Thank you for your excellent reply zuluclayman, nice and easy to follow. Sorry but the boxes for entering the size in pixels on the left is in fact the x and y ie position. It seems it won't do what I require (well it is only £650) but the percentage box you have shown me will help.


----------



## DonaldG (Aug 23, 2007)

*Re: Resize a layer in Photoshop CS3*

An alternative but slightly longer way that I used some time ago when I wanted to so a montage 

Open the main image that you want to paste on to. 

Open in the image of the person/people as a separate image (not as a layer) crop etc then crop or select the portion that you want.

Make sure you can see both images (background and people)
Then use the 'Move' tool to drag the people image on to the the back ground image. That will automatically create a layer where you can quickly to the final transform to exact size you need.

I did something like 20 or so faces of friends onto a background...
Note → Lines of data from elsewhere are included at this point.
import Summits.QuantumFields.YangMills.Theorems.BalabanUVNodesN22KernelFadingOfTermSecondDiff
import Summits.QuantumFields.YangMills.Theorems.BalabanUVNodesN22AtU3OfKernels

/-!
# BalabanUVNodes ∕ node N22 = NE9 — «J38 AT THE RECORD» ON THE HONEST INTERFACE (a term-level second-difference letter) AND ITS PRINT-FAITHFUL SECTOR EDITION: K3's `h9` WITH THE
# RECORD's GEOMETRIC MODULI from node N18's kernel step rate + SECTOR holomorphy with quadratic vanishing at zero coupling in every young coupling + the printed output bound —
# NO disc through `g = 0`, NO `EHoloAt` (the uniform-disc last-coupling binder of J40 ∕ J42 ∕ J43 ∕ J44 REPAIRED under the record's possibility-1 χ-species)

Cell `pub-ymgap`, HUMAN RULING D-0062 (Track A), R134 seat `pub-ymgap-dag-n22-c` (strategy s1), generation 15, module J46.  THEOREMS ONLY (no `def`, no `sorry`, standard axioms);
`--kind proof --supports stmt-QuantumFields-27366 --as helper` (K3⁸ `SpineGivenEndpointR13SepCoPHV`, skeleton v6 — §2b N22 face `h9` verbatim), COUNT-NEUTRAL.  Imports module J45
`…N22KernelFadingOfTermSecondDiff` (`norm_secondDiff_le_of_sectorHolo`, `kernelSecondDiff_objectsOfRecord₁₃_of_termSecondDiff`; through it J38–J41) and dag-n22-w3's
`…N22AtU3OfKernels` (the pin face).  Nothing re-declared; every step is plain application.

WHY (LOCATED — this lane's g6 honesty rider 26′ `…N22W1StripLastTermwiseVertexRider`, re-read at g15, bus A6 SELF-FLAG 2026-08-28).  The kernel-fading road's editions J40 (`hL`, one
radius for every coordinate), J42∕J44 (N09's `EHoloAt` families), J43 (`EHoloAt` for the last coordinate) — and dag-n22-w5's print-level twins — ask holomorphy on closed discs of ONE
radius about every `t ∈ [0, γ]`: discs CONTAINING zero coupling, possibility-2 typing ([I] p. 266), inhabited only coupling-blind under the record's possibility-1 thresholds
`ε₁∕‖g‖` (26′).  The road itself needs only SECOND DIFFERENCES.  THIS FILE states the road on that honest interface and on its possibility-1 producer:
* §1 ★★★ `ne9_EA_objectsOfRecord₁₃_of_kernelStepRate_termSecondDiff` — J40 §2 with the margin datum REPLACED by the TERM-LEVEL SECOND-DIFFERENCE LETTER `hΔ` (`M₂`); `DecayBound`
  displayed.
* §2 ★★★ `…_termSecondDiff_outputBound` — §1 with `DecayBound` DISCHARGED from the printed-type OUTPUT bound (1.18) on the space tables (J41 §1b + W1-21's transfer + node N18's
  junction): `E₀ := (16BB₃²∕r²)·e^{12Mδ₁}K₀K₁`, `κ_d := δ₁`.
* §3 ★★★ `…_of_kernelStepRate_sectorHolo` — THE SECTOR EDITION: for every young coordinate `i ≤ k` a holomorphic extension on the RELATIVE discs `closedBall s (c·s)`, `s ∈ ]0, γ]`,
  with the CENTRED QUADRATIC bound `‖Ec z − V‖ ≤ B″·e^{−κ_E d}·s²` (module J45 §1 ⟹ `hΔ` with `M₂ = (6c² + 32c + 64)∕c²·B″`) + the output bound ⟹ `h9`.
* §4 ★★★ the pin face `n22At_rateCarriers_of_kernels_pin_of_kernelStepRate_sectorHolo` (every `k`, under `hpin`).
DISPLAYED INPUTS of §3, by owner: node N18's `KernelStepRateOfRecord₁₃` (N18; NE5 NOT PRINTED for d = 4); the sector datum (N09 for the last coupling ∕ N10–NODE A for older ones — the
cell's QUANTITATIVE reading of [I] p. 263 «C^∞ … (or analytic)», (2.12)–(2.13) p. 268 «vanishes at g_k = 0» and the `(g, B) ↦ (−g, −B)` parity under possibility 1; NOT a printed
display); the output bound (printed TYPE (1.18), N10 ∕ NODE A at the towers of record); term holomorphy through the readings ∕ chart + space clauses ∕ site-weight tails (NODE A ∕ N09);
W1-20's law (NODE A ∕ def-W1); (1.21) (dag-n22-w3's road); letter rows (jointly satisfiable with `ℓ.Signs`, J42 §2).

HONEST FRAMING (binding).  Count-neutral COMPOSITION; NO estimate of Bałaban's is proved or asserted; nothing of the record is constructed or claimed to meet the displayed inputs;
N22 is NOT discharged (typed 28∕28 · discharged 5∕27 UNCHANGED); K3⁸ OPEN and NOT claimed (no stub of 27366 touched); NE9 is NOT IN PRINT for d = 4; no count claim; one finite 𝕋⁴
programme at fixed ε — R4 closes the CONDITIONAL rung `BalabanLadder.UV` only; NOTHING about the continuum limit, ℝ⁴, infinite volume, OS axioms, a mass gap or the Clay problem
is proved or claimed.  References (TYPES only, no cite tags on the Summit side): [I] = Bałaban, CMP 109 (1987) Thm 1 p. 259, (1.7) p. 261, §1 p. 263 with (1.18), (1.20)–(1.22)
p. 264, (2.9) p. 266, (2.12)–(2.13) p. 268, p. 282 (site-weight tails: the sentence after (4.4)), (4.35)–(4.37) pp. 290–291, (5.10) p. 293; [II] = CMP 116 (1988) (2.3) p. 12,
(2.13)–(2.14) pp. 14–15; King, CMP 102 (1986) Lemma 4.5 (the N18 mechanism's print).
-/

noncomputable section

open Filter Topology Set Metric
open scoped BigOperators

namespace YMDAG.N22.KernelFading

open Literature.MathematicalPhysics.QuantumFieldTheory.Balaban1983to89
open Literature.MathematicalPhysics.QuantumFieldTheory.Balaban1983to89.T4Continuum (T4Family ULoop)
open Literature.MathematicalPhysics.QuantumFieldTheory.Balaban1983to89.T4OutputRate (Carriers Functional Window NE9 DecayBound)
open Literature.MathematicalPhysics.QuantumFieldTheory.Balaban1983to89.TreeLengthTorus (TPt)
open Literature.MathematicalPhysics.QuantumFieldTheory.Balaban1983to89.B12TreeDecay (K₀ kappa₀ K₀_pos)
open Literature.MathematicalPhysics.QuantumFieldTheory.Balaban1983to89.B12Decay510 (delta1)
open Literature.MathematicalPhysics.QuantumFieldTheory.Balaban1983to89.B12Decay510Window (K₁ K₁_nonneg)
open Literature.MathematicalPhysics.QuantumFieldTheory.Balaban1983to89.B12Decay510Torus (distCT nearT)
open Literature.MathematicalPhysics.QuantumFieldTheory.Balaban1983to89.B12Sec2to5 (l1)
open Literature.MathematicalPhysics.QuantumFieldTheory.Balaban1983to89.Node00 (Stage13Params Stage13HParams U3Letters₁₁ MatA)
open Literature.MathematicalPhysics.QuantumFieldTheory.Balaban1983to89.Node00.Sect2 (domSys domCount CPair)
open Literature.MathematicalPhysics.QuantumFieldTheory.Balaban1983to89.Node00.W1
open Literature.MathematicalPhysics.QuantumFieldTheory.Balaban1983to89.Node00.LocalizedSum17 (localizedSum ReadingMaps Localizes17OfRecord₁₃)
open Literature.MathematicalPhysics.QuantumFieldTheory.Balaban1983to89.Node00.U3OfKernels (histPrefix objectsOfRecord₁₃)
open Literature.MathematicalPhysics.QuantumFieldTheory.Balaban1983to89.Node00.U3KernelLetters (KernelStepRateOfRecord₁₃ PolLimitsExistOfRecord₁₃)
open Literature.MathematicalPhysics.QuantumFieldTheory.Balaban1983to89.Node00.U3KernelLetters2 (windowedDecayUniformOfRecord₁₃_iff_of_localizes)
open YMDAG.N22.UniformDecay (windowedDecayUniform_localizedSum_of_outputBound)
open YMDAG.N18.KernelLettersJunctions (decayBound_EA_of_windowedDecayUniform)
open Summit.QuantumFields.YangMills.BalabanUVNodes.N18KingModelOneRun (decayBound_mono)
open YMDAG.N18.KernelStepRateKingMechanism (kernelStepRate_mono)
open YMDAG.UVSplit (N22At RateReading₁₃CoPH rateCarriersOfRecord₁₃CoPH)
open YMDAG.N22.AtKernels (n22At_rateCarriers_of_kernels_pin_of_ne9)

open scoped Matrix.Norms.L2Operator

variable (F : T4Family) (N : ℕ) [NeZero N] {𝔸 : Type*} {M : ℕ}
Another thought: On the person/people image, use the 'Elliptical Marquee' tool then add a goodly amount of feathering. Then drag it over to the background.


----------



## Richzep (Feb 6, 2008)

*Re: Resize a layer in Photoshop CS3*

Thanks DonaldG. You are right, this works well BUT I still can't type the size of the layer.


----------



## srk1979 (Oct 29, 2011)

*Re: Resize a layer in Photoshop CS3*

In the little boxes with W & H that are in percentage, you can clear these and type in px for pixels instead (eg 200 px for a 200 pixel size).


----------



## Richzep (Feb 6, 2008)

*Re: Resize a layer in Photoshop CS3*

Oh wow, Thank you srk1979. This is exactly what I wanted to know.


----------